Kristian Kolnes, Thomas Kleinrath, Naohisa Kamiyama About the authors
Artikkel

The image and video show a striking phenomenon that can occur during contrast-enhanced ultrasound of the liver. A man was referred for contrast-enhanced ultrasound-guided biopsy of a suspected liver metastasis. After the biopsy, the liver was scanned with conventional greyscale ultrasonography (high acoustic energy). An echo-rich/light wave then emerged that seemed to roll back and forth through the hepatic tissue. The similarity to the northern lights was striking.

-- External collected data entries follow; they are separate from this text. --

/-- **Thm. (0.1) (4) for non-simple fourfolds, in the tree's working form**: for every simple polarised threefold `T` and CM
curve `E_τ` with `X ∼ T × E_τ`, no complex embedding `φ` of the centre `F` of `End⁰(T)` takes the value `τ` ⟹ `X` satisfies
(D) (the hypothesis shape of `ComplexTorusNonSimpleAbelianFourfoldConditionD` §4 and `ComplexTorusAbelianThreefoldTimesEllipticCurve`).
[cite: MoonenZarhin1999LowDim, Thm. (0.1) (4) (p0001 L120–L122), §3 Prop. (3.8) (p0007 L52–L74) and §5 (5.4)–(5.5) (p0009 L83–L108)] -/
theorem IsRiemannForm.forall_divisorClasses_powPeriod_eq_hodgeClasses_of_not_isSimple_of_finrank_eq_four_of_forall_apply_ne
    (hη : IsRiemannForm Ψ η) (h4 : finrank ℂ E = 4) (hX : ¬ IsSimple Ψ)
    (ha : ∀ {κ' : Type} [Fintype κ'] [DecidableEq κ'] [Nonempty κ'] {E' : Type} [NormedAddCommGroup E'] [NormedSpace ℂ E']
      [FiniteDimensional ℂ E'] {Ψ' : (κ' → ℝ) ≃L[ℝ] E'} {η' : E' [⋀^Fin 2]→L[ℝ] ℝ}, IsRiemannForm Ψ' η' →
      finrank ℂ E' = 3 → ∀ (hT : IsSimple Ψ') {τ : ℂ} (hτ : τ.im ≠ 0), ellipticEnd hτ ≠ ⊥ →
      IsIsogenous Ψ (prodPeriod Ψ' (ellipticPeriod hτ)) → ∀ φ : centerField Ψ' hT →+* ℂ, ∀ c, φ c ≠ τ) :
    ∀ k p, divisorClasses (powPeriod Ψ k) p = hodgeClasses (powPeriod Ψ k) p := by
  by_contra h
  push Not at h
  obtain ⟨V, hV, hVc, τ, hτ, h3, hT, hE, hiso, hne⟩ :=
    hη.exists_isIsogenous_subtorusPeriod_prod_ellipticPeriod_of_exists_divisorClasses_powPeriod_ne_of_not_isSimple_of_finrank_eq_four
      h4 hX h
  haveI : Nonempty (Fin (subRank V)) := ⟨⟨0, by rw [subRank_eq_two_mul_finrank Ψ hV hVc, h3]; norm_num⟩⟩
  exact not_nonempty_iff.2 ((hT.isEmpty_algHom_adjoin_centerField_iff hτ hE).2
      (ha (isRiemannForm_restrict Ψ hη hV hVc) h3 hT hτ hE hiso))
    ((hT.nonempty_algHom_endAlgRat_iff_nonempty_algHom_centerField_of_finrank_eq_three h3 _).1 hne)

/-- **A NON-SIMPLE POLARISED FOURFOLD TO WHICH NO ELLIPTIC CURVE WITH COMPLEX MULTIPLICATION MAPS NON-TRIVIALLY SATISFIES (D)**:
if `Hom_ℚ(E_τ, X) = 0` for every CM curve `E_τ`, then `X` is not in case (a) (an isogeny factor `E_τ` of `X ∼ T × E_τ` has
`Hom_ℚ(E_τ, X) ≠ 0`, §1), so `ℬ•(Xⁿ) = 𝒟•(Xⁿ)` for all `n`. [cite: MoonenZarhin1999LowDim, Thm. (0.1) (4) (p0001 L120–L122) and Introduction, case (a) (p0001 L77–L80)]
[cite: Lange2023AbelianVarietiesComplex, §2.4.4 Cor. 2.4.26 and §1.1.2 Cor. 1.1.16] -/
theorem IsRiemannForm.forall_divisorClasses_powPeriod_eq_hodgeClasses_of_not_isSimple_of_finrank_eq_four_of_forall_homRat_ellipticPeriod_eq_bot
    (hη : IsRiemannForm Ψ η) (h4 : finrank ℂ E = 4) (hX : ¬ IsSimple Ψ)
    (hCM : ∀ (τ : ℂ) (hτ : τ.im ≠ 0), ellipticEnd hτ ≠ ⊥ → homRat (ellipticPeriod hτ) Ψ = ⊥) :
    ∀ k p, divisorClasses (powPeriod Ψ k) p = hodgeClasses (powPeriod Ψ k) p :=
  hη.forall_divisorClasses_powPeriod_eq_hodgeClasses_of_not_isSimple_of_finrank_eq_four h4 hX
    fun _ _ _ _ hτ hE hiso ↦ absurd (hCM _ hτ hE) hiso.homRat_ne_bot_of_prod_right
import Mathlib.Data.List.GetD
import Literature.NumberTheory.DiophantineGeometry.GLHighestWeight
import HarnessLib

/-!
# Discharged facts: elementary properties of the weight of a partition; `Sym^m` is polynomial

`Literature.NumberTheory.DiophantineGeometry.GLHighestWeight` records, next to the genuine
highest-weight theorems for `GL_n`, five *elementary* statements about the weight
`Weight.ofPartition N μ = (μ₁, …, μ_N)` of a partition as named facts (`def … : Prop`). All five
are proved here, so that users holding `(h : Weight.size_ofPartition)` etc. can discharge
the hypothesis by `Weight.size_ofPartition_holds`:

* `Weight.isDominant_dual_iff_holds` — duality `χ ↦ (-χ_{N-1-i})_i` preserves dominance;
* `Weight.isPolynomial_ofPartition_holds` — the weight of a partition is dominant and
  nonnegative (also for the truncated junk case);
* `Weight.size_ofPartition_holds` — if `μ ⊢ d` has at most `N` parts,
  `∑ i, (ofPartition N μ) i = d`;
* `Weight.ofPartition_injOn_holds` — `μ ↦ ofPartition N μ` is injective on partitions with at
  most `N` parts;
* `Weight.existsUnique_eq_ofPartition_holds` — every polynomial weight is the weight of exactly
  one partition of its size with at most `N` parts (the multiset of its positive entries).

A sixth elementary named fact of that file is discharged in the last section:

* `isPolynomialRep_formRep_holds` — the representation `formRep σ k m = Sym^m(k^σ)` of `GL σ k`
  by linear substitution of variables on forms of degree `m` is a polynomial representation
  (`IsPolynomialRep`: every matrix coefficient `g ↦ φ (g · v)` is a polynomial in the entries of
  `g`). This is a definition chase: the substitution `X i ↦ ∑ j, g j i • X j` is the
  specialisation `X_{(a,b)} ↦ g a b` of one *generic* substitution with coefficients in
  `k[X_{(a,b)}]` (`exists_linSubst_eq_map_eval`), so every coefficient of `g · f`, hence every
  linear functional of it, is a polynomial in the `g a b` (Green, LNM 830, §2.2 and (2.6a)–(2.6c):
  the symmetric powers of the natural module are objects of `M_K(n,r)`; no hypothesis on `k`).

The proofs live in a separate file because `GLHighestWeight.lean` (definitions, review-queued)
was migrated with its textbook facts in named-fact form.
The partition statements are elementary manipulations of sorted lists (Fulton–Harris,
*Representation Theory*, GTM 129, §15.5, notation only).

## References

* W. Fulton, J. Harris, *Representation Theory. A First Course*, GTM 129 (1991), §15.5.
* J. A. Green, *Polynomial Representations of `GL_n`*, LNM 830 (1980), §2.2, §2.6.
-/

open scoped BigOperators

namespace Literature.NumberTheory.DiophantineGeometry.Weight

/-- Dominance (antitonicity) is preserved by the duality `χ*(i) = -χ(N-1-i)`: `Fin.rev` is
antitone and negation reverses inequalities. [folklore] -/
theorem IsDominant.dual {N : ℕ} {χ : Weight (Fin N)} (h : χ.IsDominant) : χ.dual.IsDominant :=
  fun _ _ hij => neg_le_neg (h (Fin.rev_le_rev.mpr hij))

/-- Discharge of the named fact `Weight.isDominant_dual_iff`: a weight is dominant iff its dual
is (from `IsDominant.dual` and the involutivity `dual_dual`). [folklore] -/
theorem isDominant_dual_iff_holds : isDominant_dual_iff :=
  fun χ => ⟨fun h => by simpa using h.dual, IsDominant.dual⟩

/-- Unfolding lemma: the `i`-th entry of the weight of `μ` is the `i`-th sorted part of `μ`
(zero beyond the number of parts). [folklore] -/
theorem ofPartition_apply (N : ℕ) {d : ℕ} (μ : Nat.Partition d) (i : Fin N) :
    ofPartition N μ i = ((μ.sortedParts.getD i 0 : ℕ) : ℤ) := rfl

/-- Discharge of the named fact `Weight.isPolynomial_ofPartition`: the weight of a partition is
dominant (the sorted parts are weakly decreasing, and the zero padding is below every part) and
has nonnegative entries. [folklore] -/
theorem isPolynomial_ofPartition_holds : isPolynomial_ofPartition := by
  intro N d μ
  refine ⟨fun i j hij => ?_, fun i => by simp [ofPartition_apply]⟩
  simp only [ofPartition_apply, Nat.cast_le]
  by_cases hj : (j : ℕ) < μ.sortedParts.length
  · rw [List.getD_eq_getElem _ _ hj, List.getD_eq_getElem _ _ (lt_of_le_of_lt hij hj)]
    exact List.sortedGE_iff_getElem_ge_getElem_of_le.mp μ.sortedGE_sortedParts hij
  · rw [List.getD_eq_default _ _ (not_lt.mp hj)]
    exact Nat.zero_le _

/-- Summing the zero-padded entries of a list of naturals over `Fin N`, `N ≥ length`, gives the
sum of the list. [folklore] -/
theorem sum_getD_cast_eq {N : ℕ} (l : List ℕ) (hl : l.length ≤ N) :
    ∑ i : Fin N, ((l.getD i 0 : ℕ) : ℤ) = (l.sum : ℤ) := by
  rw [Fin.sum_univ_eq_sum_range (fun n => ((l.getD n 0 : ℕ) : ℤ)) N,
    ← Finset.sum_subset (Finset.range_subset_range.mpr hl) fun n _ hn => by
      rw [List.getD_eq_default _ _ (not_lt.mp (by simpa using hn)), Nat.cast_zero],
    ← Fin.sum_univ_eq_sum_range (fun n => ((l.getD n 0 : ℕ) : ℤ)), Nat.cast_list_sum,
    ← Fin.sum_univ_fun_getElem]
  exact Finset.sum_congr rfl fun i _ => by rw [List.getD_eq_getElem _ _ i.2]

/-- Discharge of the named fact `Weight.size_ofPartition`: the weight of `μ ⊢ d` with at most
`N` parts has size `∑ i, μ_i = d`. [folklore] -/
theorem size_ofPartition_holds : size_ofPartition := by
  intro N d μ hμ
  change ∑ i : Fin N, ((μ.sortedParts.getD i 0 : ℕ) : ℤ) = d
  rw [sum_getD_cast_eq _ (by simpa using hμ), μ.sum_sortedParts]

/-- If two partitions with `ν` having at most `N` parts have the same weight in `GL_N`, then `ν`
has at most as many parts as `μ` (otherwise the weight of `μ` vanishes at index `#parts(μ)` while
that of `ν` is a positive part). [folklore] -/
theorem length_sortedParts_le_of_ofPartition_eq {N d : ℕ} {μ ν : Nat.Partition d}
    (h : ofPartition N μ = ofPartition N ν) (hν : ν.parts.card ≤ N) :
    ν.sortedParts.length ≤ μ.sortedParts.length := by
  by_contra hlt
  rw [not_le] at hlt
  have hi : μ.sortedParts.length < N := lt_of_lt_of_le hlt (by simpa using hν)
  have key := congrFun h ⟨μ.sortedParts.length, hi⟩
  simp only [ofPartition_apply, Nat.cast_inj, List.getD_eq_default _ _ le_rfl,
    List.getD_eq_getElem _ _ hlt] at key
  exact (ν.pos_of_mem_sortedParts (List.getElem_mem hlt)).ne key

/-- Two partitions with at most `N` parts and the same weight in `GL_N` have the same sorted
parts. [folklore] -/
theorem sortedParts_eq_of_ofPartition_eq {N d : ℕ} {μ ν : Nat.Partition d}
    (h : ofPartition N μ = ofPartition N ν) (hμ : μ.parts.card ≤ N) (hν : ν.parts.card ≤ N) :
    μ.sortedParts = ν.sortedParts := by
  have hlen : μ.sortedParts.length = ν.sortedParts.length :=
    le_antisymm (length_sortedParts_le_of_ofPartition_eq h.symm hμ)
      (length_sortedParts_le_of_ofPartition_eq h hν)
  refine List.ext_getElem hlen fun i h₁ h₂ => ?_
  have hi : i < N := lt_of_lt_of_le h₁ (by simpa using hμ)
  have key := congrFun h ⟨i, hi⟩
  simpa only [ofPartition_apply, Nat.cast_inj, List.getD_eq_getElem _ _ h₁,
    List.getD_eq_getElem _ _ h₂] using key

/-- Discharge of the named fact `Weight.ofPartition_injOn`: `μ ↦ Weight.ofPartition N μ` is
injective on partitions of `d` with at most `N` parts (a partition is determined by its sorted
parts, `Multiset.sort_eq`). [folklore] -/
theorem ofPartition_injOn_holds : ofPartition_injOn := by
  intro N d μ hμ ν hν h
  ext1
  rw [← Multiset.sort_eq μ.parts (· ≥ ·), ← Multiset.sort_eq ν.parts (· ≥ ·)]
  exact congrArg _ (sortedParts_eq_of_ofPartition_eq h hμ hν)

/-! ### Polynomial weights are weights of partitions -/

/-- Dropping the zero entries of a list of naturals does not change its sum. [folklore] -/
theorem sum_filter_pos : ∀ l : List ℕ, (l.filter (0 < ·)).sum = l.sum
  | [] => rfl
  | a :: l => by
    rw [List.filter_cons, List.sum_cons]
    by_cases ha : 0 < a
    · simp [ha, sum_filter_pos l]
    · simp [Nat.eq_zero_of_not_pos ha, sum_filter_pos l]

/-- In a weakly decreasing list of naturals the zero entries form a suffix, so dropping them
does not change any zero-padded entry. [folklore] -/
theorem getD_filter_pos_of_pairwise :
    ∀ {l : List ℕ}, l.Pairwise (· ≥ ·) → ∀ i : ℕ, (l.filter (0 < ·)).getD i 0 = l.getD i 0
  | [], _, i => rfl
  | a :: l, h, i => by
    rw [List.pairwise_cons] at h
    rw [List.filter_cons]
    by_cases ha : 0 < a
    · cases i with
      | zero => simp [ha]
      | succ i => simpa [ha] using getD_filter_pos_of_pairwise h.2 i
    · have ha0 : a = 0 := Nat.eq_zero_of_not_pos ha
      have hl : ∀ b ∈ l, b = 0 := fun b hb => Nat.le_zero.mp (ha0 ▸ h.1 b hb)
      have hnil : l.filter (0 < ·) = [] :=
        List.filter_eq_nil_iff.mpr fun b hb => by simp [hl b hb]
      simp only [ha, decide_false, Bool.false_eq_true, ↓reduceIte, hnil, List.getD_nil]
      cases i with
      | zero => simp [ha0]
      | succ i =>
        rw [List.getD_cons_succ]
        by_cases hi : i < l.length
        · rw [List.getD_eq_getElem _ _ hi, hl _ (List.getElem_mem hi)]
        · rw [List.getD_eq_default _ _ (not_lt.mp hi)]

/-- Discharge of the named fact `Weight.existsUnique_eq_ofPartition`: a polynomial weight
`χ = (χ₀ ≥ χ₁ ≥ ⋯ ≥ χ_{N-1} ≥ 0)` of `GL_N` is the weight of exactly one partition of
`∑ i, χ i` with at most `N` parts, namely the multiset of its positive entries (existence), and
uniqueness is `Weight.ofPartition_injOn_holds`. Fulton–Harris §15.5 (notation). [folklore] -/
theorem existsUnique_eq_ofPartition_holds : existsUnique_eq_ofPartition := by
  intro N χ hχ
  classical
  -- the entries of `χ` as naturals, and the list of the positive ones
  set f : Fin N → ℕ := fun i => (χ i).toNat with hf
  have hfχ : ∀ i, ((f i : ℕ) : ℤ) = χ i := fun i => Int.toNat_of_nonneg (hχ.2 i)
  have hanti : Antitone f := fun i j hij => Int.toNat_le_toNat (hχ.1 hij)
  have hsorted : (List.ofFn f).Pairwise (· ≥ ·) := hanti.sortedGE_ofFn.pairwise
  set L : List ℕ := (List.ofFn f).filter (0 < ·) with hL
  have hLsorted : L.Pairwise (· ≥ ·) := hsorted.filter _
  have hLsum : L.sum = χ.size.toNat := by
    apply Int.ofNat_injective
    simp only [Int.ofNat_eq_natCast]
    rw [hL, sum_filter_pos, List.sum_ofFn, Nat.cast_sum, size,
      Int.toNat_of_nonneg (Finset.sum_nonneg fun i _ => hχ.2 i)]
    exact Finset.sum_congr rfl fun i _ => hfχ i
  -- the partition of the positive entries
  let μ : Nat.Partition χ.size.toNat :=
    { parts := (L : Multiset ℕ)
      parts_pos := fun hi => by
        obtain ⟨-, hi⟩ := List.mem_filter.mp (Multiset.mem_coe.mp hi)
        simpa using hi
      parts_sum := by rw [Multiset.sum_coe, hLsum] }
  have hμN : μ.parts.card ≤ N := by
    change (L : Multiset ℕ).card ≤ N
    rw [Multiset.coe_card, hL]
    exact (List.length_filter_le _ _).trans (List.length_ofFn (f := f)).le
  have hsortedParts : μ.sortedParts = L := by
    change Multiset.sort (L : Multiset ℕ) (· ≥ ·) = L
    rw [Multiset.coe_sort]
    exact List.mergeSort_eq_self (r := (· ≥ ·)) hLsorted
  have hμχ : ofPartition N μ = χ := by
    funext i
    rw [ofPartition_apply, hsortedParts, hL, getD_filter_pos_of_pairwise hsorted,
      List.getD_eq_getElem _ _ (by simp), List.getElem_ofFn, ← hfχ]
  refine ⟨μ, ⟨hμN, hμχ⟩, fun ν hν => ?_⟩
  exact ofPartition_injOn_holds N _ hν.1 hμN (hν.2.trans hμχ.symm)

end Literature.NumberTheory.DiophantineGeometry.Weight

/-! ### `formRep σ k m = Sym^m(k^σ)` is a polynomial representation -/

namespace Literature.NumberTheory.DiophantineGeometry

open MvPolynomial Literature.Computability.AlgebraicComplexity

section FormRepPolynomial

variable {σ k : Type*} [Fintype σ] [Field k]

/-- **Generic linear substitution.** For every polynomial `f ∈ k[X_σ]` there is a polynomial
`Q ∈ k[X_{(a,b)}][X_σ]` (the substitution of `f` by the generic matrix) such that for every
matrix `A` the substitution `X i ↦ ∑ j, A j i • X j` of `f` is `Q` with its coefficients
evaluated at `X_{(a,b)} = A a b`. Induction on `f`: constants, sums, and `f * X i`, where the
generic image of `X i` is `∑ j, X_{(j,i)} X j`. Green, LNM 830, §2.2 (coefficient functions).
[folklore] -/
theorem exists_linSubst_eq_map_eval (f : MvPolynomial σ k) :
    ∃ Q : MvPolynomial σ (MvPolynomial (σ × σ) k), ∀ A : Matrix σ σ k,
      linSubst σ k A f = MvPolynomial.map (MvPolynomial.eval fun ij : σ × σ => A ij.1 ij.2) Q := by
  induction f using MvPolynomial.induction_on with
  | C a => exact ⟨C (C a), fun A => by rw [linSubst_C, map_C, eval_C]⟩
  | add p q hp hq =>
    obtain ⟨P, hP⟩ := hp
    obtain ⟨Q, hQ⟩ := hq
    exact ⟨P + Q, fun A => by rw [map_add, map_add, hP, hQ]⟩
  | mul_X p i hp =>
    obtain ⟨P, hP⟩ := hp
    refine ⟨P * ∑ j, C (X (j, i)) * X j, fun A => ?_⟩
    rw [map_mul, map_mul, hP, linSubst_X, map_sum]
    congr 1
    refine Finset.sum_congr rfl fun j _ => ?_
    simp only [map_mul, map_C, map_X, eval_X, smul_eq_C_mul]

/-- **Matrix coefficients of the substitution representation are polynomial.** For every
polynomial `f` and every linear functional `ψ` on `k[X_σ]` there is a polynomial `P` in the
matrix entries with `ψ (A · f) = P(A)` for all matrices `A`: write the generic substitution
`Q = ∑_n Q_n X^n` (`exists_linSubst_eq_map_eval`, `MvPolynomial.as_sum`); then
`ψ (A · f) = ∑_n Q_n(A) ψ(X^n)`, so `P = ∑_n Q_n · ψ(X^n)`. Green, LNM 830, §2.2. [folklore] -/
theorem exists_eval_eq_apply_linSubst (f : MvPolynomial σ k)
    (ψ : Module.Dual k (MvPolynomial σ k)) :
    ∃ P : MvPolynomial (σ × σ) k, ∀ A : Matrix σ σ k,
      ψ (linSubst σ k A f) = MvPolynomial.eval (fun ij : σ × σ => A ij.1 ij.2) P := by
  obtain ⟨Q, hQ⟩ := exists_linSubst_eq_map_eval f
  refine ⟨∑ n ∈ Q.support, Q.coeff n * C (ψ (monomial n 1)), fun A => ?_⟩
  have hmono : ∀ (n : σ →₀ ℕ) (c : k), ψ (monomial n c) = c * ψ (monomial n 1) := fun n c => by
    rw [show monomial n c = c • monomial n (1 : k) by rw [smul_monomial, smul_eq_mul, mul_one],
      map_smul, smul_eq_mul]
  rw [hQ A]
  conv_lhs => rw [Q.as_sum, map_sum, map_sum]
  rw [map_sum]
  refine Finset.sum_congr rfl fun n _ => ?_
  rw [map_monomial, hmono, map_mul, eval_C]

/-- **Discharge of `isPolynomialRep_formRep`** (`GLHighestWeight.lean`): the representation
`formRep σ k m = Sym^m(k^σ)` of `GL σ k` on forms of degree `m` is a polynomial representation —
a matrix coefficient `g ↦ φ (g · v)` equals `g ↦ ψ (g · v)` for any linear extension `ψ` of `φ`
from the forms of degree `m` to all polynomials (Mathlib `LinearMap.exists_extend`), which is a
polynomial in the entries of `g` by `exists_eval_eq_apply_linSubst`. Green, LNM 830, §2.2 with
(2.6a)–(2.6c) (symmetric powers of the natural module lie in `M_K(n,r)`); no hypothesis on the
field. [folklore] -/
theorem isPolynomialRep_formRep_holds [LinearOrder σ] :
    isPolynomialRep_formRep (σ := σ) (k := k) := by
  intro m v φ
  obtain ⟨ψ, hψ⟩ := LinearMap.exists_extend φ
  obtain ⟨P, hP⟩ := exists_eval_eq_apply_linSubst (v : MvPolynomial σ k) ψ
  refine ⟨P, fun g => ?_⟩
  rw [← hP (g : Matrix σ σ k), ← hψ]
  rfl

end FormRepPolynomial

end Literature.NumberTheory.DiophantineGeometry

Contrast medium that is administered intravenously contains numerous bubbles of gas that are roughly equal in size to blood cells. The bubbles circulate in the blood and give rise to increased echoes from the tissue. Metastases will usually appear dark. Eventually the bubbles burst, in part because of the energy from the ultrasound waves, and an intense short-lived echo occurs. An ultrasound programme with low acoustic energy was used to delay bubble bursting.

This phenomenon has been described previously (1). The echo-rich wave represents the ongoing bursting of bubbles due to the high acoustic energy. It occurs at the boundary between the ventral part of the liver, which is echo-poor and where most bubbles have already burst, and the dorsal part, which is echo-rich and where fewer bubbles have burst. The wave appears to move back and forth as a result of movement of the ultrasound probe and as the patient breathes. Moreover, the continual bursting of bubbles causes the wave to move slowly dorsalwards. We used the contrast agent Sonazoid. The bubbles in this contrast agent are robust in the face of acoustic pressure, and tolerate more ultrasound sweeps before bursting. The waves do not occur during low-energy scanning, but emerge immediately after switching to high energy. We have reproduced this effect on multiple occasions and in different patients.

The phenomenon is an artefact and has no clinical significance, but is useful to be aware of for those who practise contrast-enhanced ultrasound with Sonazoid.

The patient has consented to the publication of this article.

GE Healthcare, the manufacturer of the contrast agent discussed in the article, has paid for the English translation. They have had no influence on the content of the article.

The article has been peer-reviewed.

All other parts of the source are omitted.